These are the key concepts you need to understand to accurately answer the question.

Substitution
Substitution is a method used in algebra to replace a variable with a given value. It's a powerful tool to simplify equations and solve for unknowns. In our example, we have the equation \( y = 2x + 1 \). If we want to find the value of \( y \) when \( x = 0 \), we substitute the variable \( x \) in the equation with the value 0.
By replacing \( x \) with 0, the equation becomes \( y = 2 \times 0 + 1 \). This step of substitution is essential as it sets the stage for further simplification of the expression.

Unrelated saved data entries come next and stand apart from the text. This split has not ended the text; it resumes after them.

import Mathlib.Algebra.CharP.Lemmas
import Mathlib.Algebra.Polynomial.Coeff
import Mathlib.Data.ZMod.Basic
import Mathlib.Algebra.Field.ZMod
import Mathlib.Data.Nat.Choose.Vandermonde
import Mathlib.Analysis.SpecialFunctions.Pow.Real
import Mathlib.Analysis.SpecialFunctions.Log.Basic
import Mathlib.Analysis.Calculus.Deriv.Pow
import Mathlib.Analysis.Calculus.Deriv.Mul
import Mathlib.Analysis.Calculus.Deriv.Add
import Mathlib.Analysis.Calculus.Deriv.Slope
import Mathlib.GroupTheory.FiniteAbelian.Basic
import Mathlib.GroupTheory.Exponent
import Literature.Combinatorics.Additive.SliceRankMethod
import HarnessLib

/-!
# Tricolored sum-free sets in abelian groups of bounded exponent (BCCGNSU 2017, Thm. A)

Topic: `Literature/Combinatorics/Additive`. The upper bound of
Blasiak–Church–Cohn–Grochow–Naslund–Sawin–Umans 2017, §4, for tricolored sum-free sets in finite
abelian groups of bounded exponent, PROVED in the qualitative form
`exists_tricoloredSumFree_card_le`: for every `ℓ` there is `δ > 0` such that a tricolored
sum-free set in a finite abelian group `H` of exponent `≤ ℓ` has at most `3 |H|^{1-δ}` elements
(Thm. A as printed has the explicit `δ = ε/m`, `ε = ½ log((2/3)2^{2/3})`, for groups generated
by elements of order `≤ m`; only the existence of some `δ_ℓ > 0` is needed for Thm. B and proved
here). All ingredients of the printed proof are formalised, with crude constants:

* `natCast_choose_add_pow`, `natCast_choose_pow_sub_one` — periodicity of `C(·, k)` modulo `p`
  with period `q = p^r` for `k < q`, via `(1+X)^{n+q} = (1+X)^n (1+X^q)` in `𝔽_p[X]` (the
  Lucas-theorem step of Prop. 4.15);
* `shiftedIndicator_eq_sum` — **Prop. 4.15**: `[x + y + z + 1 = 0] = Σ_{a+b+c=q-1} C(x,a) C(y,b)
  C(z,c)` in `𝔽_p` for `x, y, z ∈ ℤ/q` (triangle rank of `D_{ℤ/q}` is `≤ q`);
* `hasSliceRankLE_piZMod` — **Prop. 4.13** (with 4.15) in counting form: the tensor
  `∏ₗ [xₗ + yₗ + zₗ + 1 = 0]` on `((ℤ/q)^κ)³` has slice rank
  `≤ 3 · #{v ∈ {0..q-1}^κ : 3Σv ≤ (q-1)|κ|}` (`LowWeight q κ`);
* `card_lowWeight_mul_pow_le`, `exists_base_lt`, `exists_theta` — the large-deviation estimate of
  **Prop. 4.12** in crude form: `#LowWeight ≤ (θ_q q)^{|κ|}` with some `θ_q < 1` (generating
  function / Markov with a base `v ∈ (0,1)` such that `Σ_{b<q} v^{3b} < q v^{q-1}`, which exists
  because `g(v) = q v^{q-1} - Σ_{b<q} v^{3b}` has `g(1) = 0`, `g'(1) = -q(q-1)/2 < 0`);
* `IsTricoloredSumFree.card_le_of_addEquiv` — **Thm. 4.14** in counting form for
  `H ≃ (ℤ/q)^κ × G'` (Prop. 4.8 + Prop. 4.2 + Prop. 4.13), over `𝔽_p`;
* `exists_addEquiv_pi_zmod_prod` — the reduction of the proof of Thm. A: a finite abelian group
  of exponent `≤ ℓ` with `|H| > 1` is `≃ (ℤ/q)^κ × G'` for a prime power `2 ≤ q ≤ ℓ` with
  `|H| ≤ q^{|κ| ℓ}` (structure theorem `AddCommGroup.equiv_directSum_zmod_of_finite` + pigeonhole
  over the at most `ℓ` possible orders of the cyclic factors);
* `exists_tricoloredSumFree_card_le` — **Thm. A** (weak form), assembling the above.

## References

* J. Blasiak, T. Church, H. Cohn, J. A. Grochow, E. Naslund, W. F. Sawin, C. Umans, *On cap sets
  and the group-theoretic approach to matrix multiplication*, Discrete Analysis 2017:3,
  arXiv:1605.06702, §4: road map (p. 10), Prop. 4.2 (p. 11), Lemma 4.7, Prop. 4.8 (p. 13),
  Thm. 4.10 (p. 14), Prop. 4.12, Prop. 4.13 (p. 15), Thm. 4.14, Prop. 4.15 and §4.4 with the
  proofs of Thms. A′ and A (pp. 16–17); Thm. A stated on p. 3. (Page numbers of the held 19-page
  PDF, `lit read arxiv:1605.06702 --pages …`.)

## Design notes

* Fields: the slice-rank computation is over `𝔽_p = ZMod p` for the prime `p` of the chosen
  homocyclic factor `(ℤ/p^r)^κ`, as in the printed proof of Thm. 4.14.
* We use the shifted tensor `[x + y + z + 1 = 0]` (the paper's `D_{ℤ/q}(x, y, z+1)`), whose
  binomial expansion is cleanest; the shift is absorbed by translating the third family of the
  sum-free set (`IsTricoloredSumFree.card_le_of_addEquiv`).
* Constants are not optimised (`θ_q` is any admissible base, `|H| ≤ q^{|κ|ℓ}` replaces the
  prime-number-theorem count of the paper); the statement proved is accordingly the qualitative
  `∃ δ > 0`.
-/

namespace Literature.Combinatorics.Additive

open Finset Polynomial

universe u

/-! ### Binomial coefficients modulo `p` and the triangle decomposition of `D_{ℤ/q}` (Prop. 4.15) -/

section Binomial

variable {p : ℕ} [hp : Fact p.Prime]

/-- `C(n + p^r, k) ≡ C(n, k) (mod p)` for `k < p^r`: compare coefficients of `X^k` in
`(1+X)^{n+p^r} = (1+X)^n (1 + X^{p^r})` over `𝔽_p`. [folklore] -/
theorem natCast_choose_add_pow (r n k : ℕ) (hk : k < p ^ r) :
    (((n + p ^ r).choose k : ℕ) : ZMod p) = ((n.choose k : ℕ) : ZMod p) := by
  have h1 : ((1 + X : (ZMod p)[X]) ^ (n + p ^ r)).coeff k =
      ((1 + X : (ZMod p)[X]) ^ n).coeff k := by
    rw [pow_add, add_pow_char_pow, one_pow, mul_add, mul_one, coeff_add, coeff_mul_X_pow',
      if_neg (not_le.2 hk), add_zero]
  rwa [coeff_one_add_X_pow, coeff_one_add_X_pow] at h1

/-- `C(n + j p^r, k) ≡ C(n, k) (mod p)` for `k < p^r`. [folklore] -/
theorem natCast_choose_add_mul_pow (r n j k : ℕ) (hk : k < p ^ r) :
    (((n + j * p ^ r).choose k : ℕ) : ZMod p) = ((n.choose k : ℕ) : ZMod p) := by
  induction j with
  | zero => simp
  | succ j ih => rw [Nat.succ_mul, ← add_assoc, natCast_choose_add_pow r _ k hk, ih]

/-- For `q = p^r`: `C(w, q-1) mod p` is `1` if `w ≡ -1 (mod q)` and `0` otherwise (BCCGNSU 2017,
proof of Prop. 4.15, via Lucas' theorem: "`m ≡ m' (mod q) ⟹ C(m,k) ≡ C(m',k) (mod p)`" and
"`C(w, q-1) = 1` if `w = q - 1 ∈ ℤ/qℤ` and `0` otherwise").
[cite: BlasiakChurchCohnGrochowNaslundSawinUmans2017, Prop. 4.15 (proof)] -/
theorem natCast_choose_pow_sub_one (r w : ℕ) :
    ((w.choose (p ^ r - 1) : ℕ) : ZMod p) = if w % p ^ r = p ^ r - 1 then 1 else 0 := by
  have hq : 0 < p ^ r := pow_pos hp.out.pos r
  conv_lhs => rw [← Nat.mod_add_div w (p ^ r), mul_comm]
  rw [natCast_choose_add_mul_pow r _ _ _ (Nat.sub_lt hq one_pos)]
  split_ifs with h
  · rw [h, Nat.choose_self, Nat.cast_one]
  · rw [Nat.choose_eq_zero_of_lt, Nat.cast_zero]
    have := Nat.mod_lt w hq
    omega

/-- `q ∣ w + 1 ↔ w mod q = q - 1` (`q ≥ 1`). [folklore] -/
theorem dvd_add_one_iff_mod_eq {q w : ℕ} (hq : 0 < q) : q ∣ w + 1 ↔ w % q = q - 1 := by
  by_cases hq1 : q = 1
  · subst hq1; simp [Nat.mod_one]
  rw [Nat.dvd_iff_mod_eq_zero, Nat.add_mod, Nat.one_mod_eq_one.2 hq1]
  have hlt := Nat.mod_lt w hq
  constructor
  · intro h
    by_contra hne
    have hlt' : w % q + 1 < q := by omega
    rw [Nat.mod_eq_of_lt hlt'] at h
    omega
  · intro h
    rw [h, Nat.sub_add_cancel hq, Nat.mod_self]

/-- **BCCGNSU 2017, Prop. 4.15** ("If `q = p^r` is a prime power, the triangle rank of `D_{ℤ/qℤ}`
over `𝔽_p` is at most `q`"), as the explicit identity from its proof:
`D_{ℤ/q}(x,y,z+1) = Σ_{a+b+c=q-1} C(x,a) C(y,b) C(z,c)` in `𝔽_p`, for `x,y,z ∈ ℤ/q` read in
`{0,…,q-1}`; here with the sum written as an iterated antidiagonal sum `Σ_{i+c=q-1} Σ_{a+b=i}`.
[cite: BlasiakChurchCohnGrochowNaslundSawinUmans2017, Prop. 4.15] -/
theorem shiftedIndicator_eq_sum {q : ℕ} [NeZero q] (r : ℕ) (hq : q = p ^ r) (x y z : ZMod q) :
    (if x + y + z + 1 = 0 then (1 : ZMod p) else 0) =
      ∑ ic ∈ antidiagonal (q - 1), ∑ ab ∈ antidiagonal ic.1,
        ((x.val.choose ab.1 : ℕ) : ZMod p) * ((y.val.choose ab.2 : ℕ) : ZMod p) *
          ((z.val.choose ic.2 : ℕ) : ZMod p) := by
  have hV : (((x.val + y.val + z.val).choose (q - 1) : ℕ) : ZMod p) =
      ∑ ic ∈ antidiagonal (q - 1), ∑ ab ∈ antidiagonal ic.1,
        ((x.val.choose ab.1 : ℕ) : ZMod p) * ((y.val.choose ab.2 : ℕ) : ZMod p) *
          ((z.val.choose ic.2 : ℕ) : ZMod p) := by
    rw [Nat.add_choose_eq, Nat.cast_sum]
    refine Finset.sum_congr rfl fun ic _ => ?_
    rw [Nat.add_choose_eq, Finset.sum_mul, Nat.cast_sum]
    refine Finset.sum_congr rfl fun ab _ => ?_
    push_cast
    ring
  have key : x + y + z + 1 = 0 ↔ (x.val + y.val + z.val) % q = q - 1 := by
    rw [← dvd_add_one_iff_mod_eq (NeZero.pos q), ← ZMod.natCast_eq_zero_iff]
    push_cast
    rw [ZMod.natCast_zmod_val, ZMod.natCast_zmod_val, ZMod.natCast_zmod_val]
  rw [← hV, if_congr key rfl rfl]
  subst hq
  exact (natCast_choose_pow_sub_one r _).symm

end Binomial

/-! ### Slice rank of `D_{(ℤ/q)^κ}` over `𝔽_p` (BCCGNSU 2017, Prop. 4.13 / Thm. 4.14, counting
form) -/

section Power

variable {p : ℕ} [hp : Fact p.Prime]

/-- The vectors `v ∈ {0,…,q-1}^κ` of weight `Σ v ≤ (q-1)|κ|/3` ("the number of tuples
`a ∈ {0,…,k-1}^n` with `Σ aᵢ ≤ (k-1)n/3`" of BCCGNSU 2017, proof of Prop. 4.13).
[cite: BlasiakChurchCohnGrochowNaslundSawinUmans2017, Prop. 4.13 (proof)] -/
abbrev LowWeight (q : ℕ) (κ : Type u) [Fintype κ] : Type u :=
  {v : κ → Fin q // 3 * ∑ l, (v l : ℕ) ≤ (q - 1) * Fintype.card κ}

/-- **Slice rank of `D_{(ℤ/q)^n}`** (BCCGNSU 2017, Prop. 4.13 with Prop. 4.15, before the
large-deviation estimate: "the relevant estimate in this case is the number of tuples
`a ∈ {0,…,k-1}^n` with `Σᵢ aᵢ ≤ (k-1)n/3`"): for `q = p^r`, the tensor
`∏_l [x_l + y_l + z_l + 1 = 0]` on `((ℤ/q)^κ)³` over `𝔽_p` has a slice decomposition with at
most `3 · #{v ∈ {0,…,q-1}^κ : 3 Σ v ≤ (q-1)|κ|}` slices.
[cite: BlasiakChurchCohnGrochowNaslundSawinUmans2017, Prop. 4.13] -/
theorem hasSliceRankLE_piZMod {q : ℕ} [NeZero q] (r : ℕ) (hq : q = p ^ r) (κ : Type u) [Fintype κ]
    [DecidableEq κ] :
    HasSliceRankLE
      (fun x y z : κ → ZMod q => ∏ l, (if x l + y l + z l + 1 = 0 then (1 : ZMod p) else 0))
      (3 * Fintype.card (LowWeight q κ)) := by
  classical
  set S : Finset (Σ _ : ℕ × ℕ, ℕ × ℕ) := (antidiagonal (q - 1)).sigma fun ic => antidiagonal ic.1
    with hS
  have hmem : ∀ w ∈ S, w.2.1 + w.2.2 + w.1.2 = q - 1 := by
    rintro ⟨⟨i, c⟩, ⟨a, b⟩⟩ hw
    simp only [hS, mem_sigma, mem_antidiagonal] at hw ⊢
    omega
  set n := Fintype.card κ with hn
  have h1 : ∀ x y z : ZMod q, (if x + y + z + 1 = 0 then (1 : ZMod p) else 0) =
      ∑ w : S, ((x.val.choose w.1.2.1 : ℕ) : ZMod p) * ((y.val.choose w.1.2.2 : ℕ) : ZMod p) *
        ((z.val.choose w.1.1.2 : ℕ) : ZMod p) := by
    intro x y z
    rw [shiftedIndicator_eq_sum r hq, Finset.sum_sigma']
    exact (Finset.sum_coe_sort S fun w => ((x.val.choose w.2.1 : ℕ) : ZMod p) *
      ((y.val.choose w.2.2 : ℕ) : ZMod p) * ((z.val.choose w.1.2 : ℕ) : ZMod p)).symm
  -- the rank-one decomposition of the product tensor, indexed by `κ → S`
  set Fx : (κ → S) → (κ → ZMod q) → ZMod p :=
    fun ω x => ∏ l, (((x l).val.choose (ω l).1.2.1 : ℕ) : ZMod p) with hFx
  set Fy : (κ → S) → (κ → ZMod q) → ZMod p :=
    fun ω y => ∏ l, (((y l).val.choose (ω l).1.2.2 : ℕ) : ZMod p) with hFy
  set Fz : (κ → S) → (κ → ZMod q) → ZMod p :=
    fun ω z => ∏ l, (((z l).val.choose (ω l).1.1.2 : ℕ) : ZMod p) with hFz
  have hD : ∀ x y z : κ → ZMod q, (∏ l, if x l + y l + z l + 1 = 0 then (1 : ZMod p) else 0) =
      ∑ ω : κ → S, Fx ω x * Fy ω y * Fz ω z := by
    intro x y z
    simp_rw [h1]
    rw [Fintype.prod_sum]
    refine Finset.sum_congr rfl fun ω _ => ?_
    rw [hFx, hFy, hFz]
    simp only
    rw [← Finset.prod_mul_distrib, ← Finset.prod_mul_distrib]
  -- weights and classes
  set A : (κ → S) → κ → ℕ := fun ω l => (ω l).1.2.1 with hA
  set B : (κ → S) → κ → ℕ := fun ω l => (ω l).1.2.2 with hB
  set C : (κ → S) → κ → ℕ := fun ω l => (ω l).1.1.2 with hC
  have hABC : ∀ ω, (∑ l, A ω l) + (∑ l, B ω l) + (∑ l, C ω l) = (q - 1) * n := by
    intro ω
    rw [← Finset.sum_add_distrib, ← Finset.sum_add_distrib,
      Finset.sum_congr rfl fun l _ => hmem _ (ω l).2, Finset.sum_const, card_univ, smul_eq_mul,
      mul_comm]
  have hlt : ∀ (ω : κ → S) (l : κ), A ω l < q ∧ B ω l < q ∧ C ω l < q := by
    intro ω l
    have h := hmem _ (ω l).2
    have hq1 : 1 ≤ q := NeZero.one_le
    simp only [hA, hB, hC]
    omega
  set c : (κ → S) → Fin 3 := fun ω =>
    if 3 * ∑ l, A ω l ≤ (q - 1) * n then 0 else if 3 * ∑ l, B ω l ≤ (q - 1) * n then 1 else 2
    with hc
  set v0 : LowWeight q κ := ⟨fun _ => 0, by simp⟩ with hv0
  set πx : (κ → S) → LowWeight q κ := fun ω =>
    if h : 3 * ∑ l, A ω l ≤ (q - 1) * n then ⟨fun l => ⟨A ω l, (hlt ω l).1⟩, by simpa using h⟩
    else v0 with hπx
  set πy : (κ → S) → LowWeight q κ := fun ω =>
    if h : 3 * ∑ l, B ω l ≤ (q - 1) * n then ⟨fun l => ⟨B ω l, (hlt ω l).2.1⟩, by simpa using h⟩
    else v0 with hπy
  set πz : (κ → S) → LowWeight q κ := fun ω =>
    if h : 3 * ∑ l, C ω l ≤ (q - 1) * n then ⟨fun l => ⟨C ω l, (hlt ω l).2.2⟩, by simpa using h⟩
    else v0 with hπz
  set φ : LowWeight q κ → (κ → ZMod q) → ZMod p :=
    fun v x => ∏ l, (((x l).val.choose (v.1 l : ℕ) : ℕ) : ZMod p) with hφ
  have h3 : Fintype.card (LowWeight q κ) + Fintype.card (LowWeight q κ) +
      Fintype.card (LowWeight q κ) = 3 * Fintype.card (LowWeight q κ) := by ring
  rw [← h3]
  refine hasSliceRankLE_of_cover _ Fx Fy Fz hD c πx φ ?_ πy φ ?_ πz φ ?_
  · intro ω h0
    have hAω : 3 * ∑ l, A ω l ≤ (q - 1) * n := by
      by_contra hAω
      simp only [hc, if_neg hAω] at h0
      split_ifs at h0 with hBω <;> exact absurd h0 (by decide)
    simp only [hπx, dif_pos hAω]
    rfl
  · intro ω h1'
    have hAω : ¬ 3 * ∑ l, A ω l ≤ (q - 1) * n := by
      intro hAω
      simp only [hc, if_pos hAω] at h1'
      exact absurd h1' (by decide)
    have hBω : 3 * ∑ l, B ω l ≤ (q - 1) * n := by
      by_contra hBω
      simp only [hc, if_neg hAω, if_neg hBω] at h1'
      exact absurd h1' (by decide)
    simp only [hπy, dif_pos hBω]
    rfl
  · intro ω h2
    have hAω : ¬ 3 * ∑ l, A ω l ≤ (q - 1) * n := by
      intro hAω
      simp only [hc, if_pos hAω] at h2
      exact absurd h2 (by decide)
    have hBω : ¬ 3 * ∑ l, B ω l ≤ (q - 1) * n := by
      intro hBω
      simp only [hc, if_neg hAω, if_pos hBω] at h2
      exact absurd h2 (by decide)
    have hCω : 3 * ∑ l, C ω l ≤ (q - 1) * n := by
      have h := hABC ω
      omega
    simp only [hπz, dif_pos hCω]
    rfl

Remember, always ensure that you're substituting the correct values in place of the correct variables to prevent calculation errors.
Simplifying Expressions
Simplifying expressions involves rewriting them in a simpler or more compact form without changing their value. In our specific exercise, after substituting the value of \( x = 0 \) into the equation \( y = 2 \times 0 + 1 \), we simplify by performing the multiplication.

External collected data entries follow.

import Summits.CriticalPhenomena.Ising3DConformalLimit.Theorems.MonotoneBlockingMonotoneBlockingTwoKarlinComposition
import HarnessLib

/-!
# `BlockTP2` for scale-totally-positive kernels (line `Sketch`, crux `MonotoneBlockingTwo`, stmt-CriticalPhenomena-17054)

Route `MonotoneBlocking`, sub-problem `CriticalPhenomena/Ising3DConformalLimit`. The composition argument of line `Sketch`
(idea `karlin-scale-tp2`) proves more than the BM₂ shape: for `Γ ∈ 𝒦` and `N ≥ 0` the block covariance of
`G = Γ⋆T + N·𝟙₀` is TP₂ in (block side, coordinatewise offset magnitude) —
`bc_G(L,k')·bc_G(L',k) ≤ bc_G(L,k)·bc_G(L',k')` for `1 ≤ L ≤ L'` and `|kᵢ| ≤ |k'ᵢ|` (`BlockTP2 G`, Defs §4): the ratio
`ρ_G(L;k')/ρ_G(L;k)` is non-decreasing in `L` whenever `k'` dominates `k` coordinatewise. This is the card's TESTABLE
PREDICTION (its falsifier F1: MC ratios `ρ(L;2e₁)/ρ(L;e₁) = 0.4908, 0.5045, 0.5153, 0.5256`, `L = 1…4`, consistent) and the
registered sub-goal `blockTP2` of the crux item. Proof: the MTP₂ comparison of `stub_foldedBlockIntegral_tp2` at `(L,|k'|)`,
`(L',|k|)` (join `(L',|k'|)`, meet `(L,|k|)`), the cubic column for the nugget (`cubic_mono`), and the `ℝ≥0∞ → ℝ`
bookkeeping of `…KarlinComposition`.
-/

noncomputable section

namespace Summit.CriticalPhenomena.Ising3DConformalLimit.Cruxes.MonotoneBlockingTwo.KarlinScaleTP2

open MeasureTheory Set
open scoped BigOperators ENNReal
open Literature.Probability.LatticeModels

/-- Coordinatewise domination of offsets gives domination of the absolute offsets (as `Fin 3 → ℕ`). -/
theorem natAbs_le_of_abs_le {k k' : Site 3} (h : ∀ i, |k i| ≤ |k' i|) :
    (fun i => (k i).natAbs) ≤ (fun i => (k' i).natAbs) := by
  intro i
  have := h i
  rw [Int.abs_eq_natAbs, Int.abs_eq_natAbs] at this
  exact_mod_cast this

/-- If `k'` dominates `k` coordinatewise in absolute value and `k' = 0` then `k = 0`. -/
theorem eq_zero_of_abs_le_zero {k k' : Site 3} (h : ∀ i, |k i| ≤ |k' i|) (hk' : k' = 0) : k = 0 := by
  funext i
  have := h i
  rw [hk'] at this
  simpa using this

/-- **BlockTP2 for the class** (registered sub-goal `blockTP2`): for `Γ ∈ 𝒦` and `N ≥ 0`, the block covariance of
`Γ⋆T + N·𝟙₀` is TP₂ in (block side, coordinatewise offset magnitude). -/
theorem blockTP2 : ∀ (Γ : ℝ → ℝ → ℝ → ℝ) (N : ℝ), KarlinClass Γ → 0 ≤ N →
    BlockTP2 (fun z => cellSmear Γ z + if z = 0 then N else 0) := by
  intro Γ N hK hN L L' hL hLL' k k' hkk'
  have hL' : 1 ≤ L' := le_trans hL hLL'
  have h4 := stub_convolution1D
  have h5 := stub_blockSum_cellSmear
  have h6 := stub_fold
  -- the TP₂ engine at (L,|k'|), (L',|k|): join (L',|k'|), meet (L,|k|)
  have hLpos : (0:ℝ) < L := Nat.cast_pos.mpr hL
  have hL'pos : (0:ℝ) < L' := Nat.cast_pos.mpr hL'
  have hle : (L:ℝ) ≤ (L':ℝ) := by exact_mod_cast hLL'
  set n : Fin 3 → ℕ := fun i => (k i).natAbs with hn
  set n' : Fin 3 → ℕ := fun i => (k' i).natAbs with hn'
  have hnn' : n ≤ n' := natAbs_le_of_abs_le hkk'
  have htp := stub_foldedBlockIntegral_tp2 stub_fourFunctions stub_foldedTent_tp2 Γ hK (L:ℝ) (L':ℝ) n' n hLpos hL'pos
  rw [max_eq_right hle, min_eq_left hle, sup_eq_left.mpr hnn', inf_eq_right.mpr hnn'] at htp
  -- htp : F L n' * F L' n ≤ F L' n' * F L n
  by_cases hk' : k' = 0
  · have hk : k = 0 := eq_zero_of_abs_le_zero hkk' hk'
    subst hk; subst hk'
    exact le_rfl
  rw [bcK_rep Γ N L hL, bcK_rep Γ N L' hL', bcK_rep Γ N L hL, bcK_rep Γ N L' hL', if_neg hk', if_neg hk',
    bcK_cellSmear_eq h4 h5 h6 hK hL, bcK_cellSmear_eq h4 h5 h6 hK hL', bcK_cellSmear_eq h4 h5 h6 hK hL,
    bcK_cellSmear_eq h4 h5 h6 hK hL']
  have hA := pow_mul_foldedBlockIntegral_lt_top h4 h5 h6 hK hL k'
  have hB := pow_mul_foldedBlockIntegral_lt_top h4 h5 h6 hK hL' k
  have hC := pow_mul_foldedBlockIntegral_lt_top h4 h5 h6 hK hL k
  have hD := pow_mul_foldedBlockIntegral_lt_top h4 h5 h6 hK hL' k'
  simp only [← hn, ← hn'] at hA hB hC hD ⊢
  set A := (L:ℝ≥0∞) ^ 6 * foldedBlockIntegral Γ L n' with hAdef
  set B := (L':ℝ≥0∞) ^ 6 * foldedBlockIntegral Γ L' n with hBdef
  set C := (L:ℝ≥0∞) ^ 6 * foldedBlockIntegral Γ L n with hCdef
  set D := (L':ℝ≥0∞) ^ 6 * foldedBlockIntegral Γ L' n' with hDdef
  clear_value A B C D
  -- (i) smeared parts: A * B ≤ C * D
  have hi : A * B ≤ C * D := by
    calc A * B = ((L:ℝ≥0∞) ^ 6 * (L':ℝ≥0∞) ^ 6) *
          (foldedBlockIntegral Γ L n' * foldedBlockIntegral Γ L' n) := by rw [hAdef, hBdef]; ring
      _ ≤ ((L:ℝ≥0∞) ^ 6 * (L':ℝ≥0∞) ^ 6) *
          (foldedBlockIntegral Γ L' n' * foldedBlockIntegral Γ L n) := mul_le_mul_right htp _
      _ = C * D := by rw [hCdef, hDdef]; ring
  have hi' : A.toReal * B.toReal ≤ C.toReal * D.toReal := by
    rw [← ENNReal.toReal_mul, ← ENNReal.toReal_mul]
    exact ENNReal.toReal_mono (ENNReal.mul_ne_top hC.ne hD.ne) hi
  by_cases hk : k = 0
  · -- nugget column only on the `k` side: (ii) L'³ A ≤ L³ D by the cubic column
    subst hk
    rw [if_pos rfl, if_pos rfl]
    have hcub := cubic_mono hK hLpos hle n'
    have eL : ENNReal.ofReal ((L:ℝ) ^ 3) = (L:ℝ≥0∞) ^ 3 := by
      rw [ENNReal.ofReal_pow (Nat.cast_nonneg L), ENNReal.ofReal_natCast]
    have eL' : ENNReal.ofReal ((L':ℝ) ^ 3) = (L':ℝ≥0∞) ^ 3 := by
      rw [ENNReal.ofReal_pow (Nat.cast_nonneg L'), ENNReal.ofReal_natCast]
    rw [eL, eL'] at hcub
    have hii : (L':ℝ≥0∞) ^ 3 * A ≤ (L:ℝ≥0∞) ^ 3 * D := by
      calc (L':ℝ≥0∞) ^ 3 * A
          = ((L:ℝ≥0∞) ^ 3 * (L':ℝ≥0∞) ^ 3) * ((L:ℝ≥0∞) ^ 3 * foldedBlockIntegral Γ L n') := by
            rw [hAdef]; ring
        _ ≤ ((L:ℝ≥0∞) ^ 3 * (L':ℝ≥0∞) ^ 3) * ((L':ℝ≥0∞) ^ 3 * foldedBlockIntegral Γ L' n') :=
            mul_le_mul_right hcub _
        _ = (L:ℝ≥0∞) ^ 3 * D := by rw [hDdef]; ring
    have hii' : ((L':ℝ)) ^ 3 * A.toReal ≤ ((L:ℝ)) ^ 3 * D.toReal := by
      have := ENNReal.toReal_mono (ENNReal.mul_ne_top (by simp) hD.ne) hii
      rw [ENNReal.toReal_mul, ENNReal.toReal_mul, ENNReal.toReal_pow, ENNReal.toReal_pow, ENNReal.toReal_natCast,
        ENNReal.toReal_natCast] at this
      exact this
    have hii'' : N * ((L':ℝ)) ^ 3 * A.toReal ≤ N * ((L:ℝ)) ^ 3 * D.toReal := by
      rw [mul_assoc, mul_assoc]; exact mul_le_mul_of_nonneg_left hii' hN
    nlinarith [hi', hii'', ENNReal.toReal_nonneg (a := A), ENNReal.toReal_nonneg (a := B),
      ENNReal.toReal_nonneg (a := C), ENNReal.toReal_nonneg (a := D)]
  · rw [if_neg hk, if_neg hk]
    simpa using hi'

end Summit.CriticalPhenomena.Ising3DConformalLimit.Cruxes.MonotoneBlockingTwo.KarlinScaleTP2

end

The multiplication \( 2 \times 0 \) results in 0, so the equation becomes \( y = 0 + 1 \). Simplification often follows substitution to make equations easier to interpret and solve.
  • Check if there are any terms that can be combined
  • Perform basic arithmetic operations to reduce complexity
  • Aim for the simplest form of the expression
Simplifying is achieving the cleanest and most direct form possible to make further calculations straightforward.
Arithmetic Operations
Arithmetic operations form the foundation of algebra. In our example, these operations include addition and multiplication. Once simplified to \( y = 0 + 1 \), we compute the operations.
Here's how they apply:
  • Multiplication: The expression \( 2 \times 0 \) is a multiplication operation, yielding 0. Multiplication by zero results in zero.
  • Addition: After multiplication, we then add 0 and 1 to get the final result of 1.
Understand that each arithmetic operation follows specific rules that help us carry out these calculations correctly. Always perform operations in their correct order to ensure accurate results.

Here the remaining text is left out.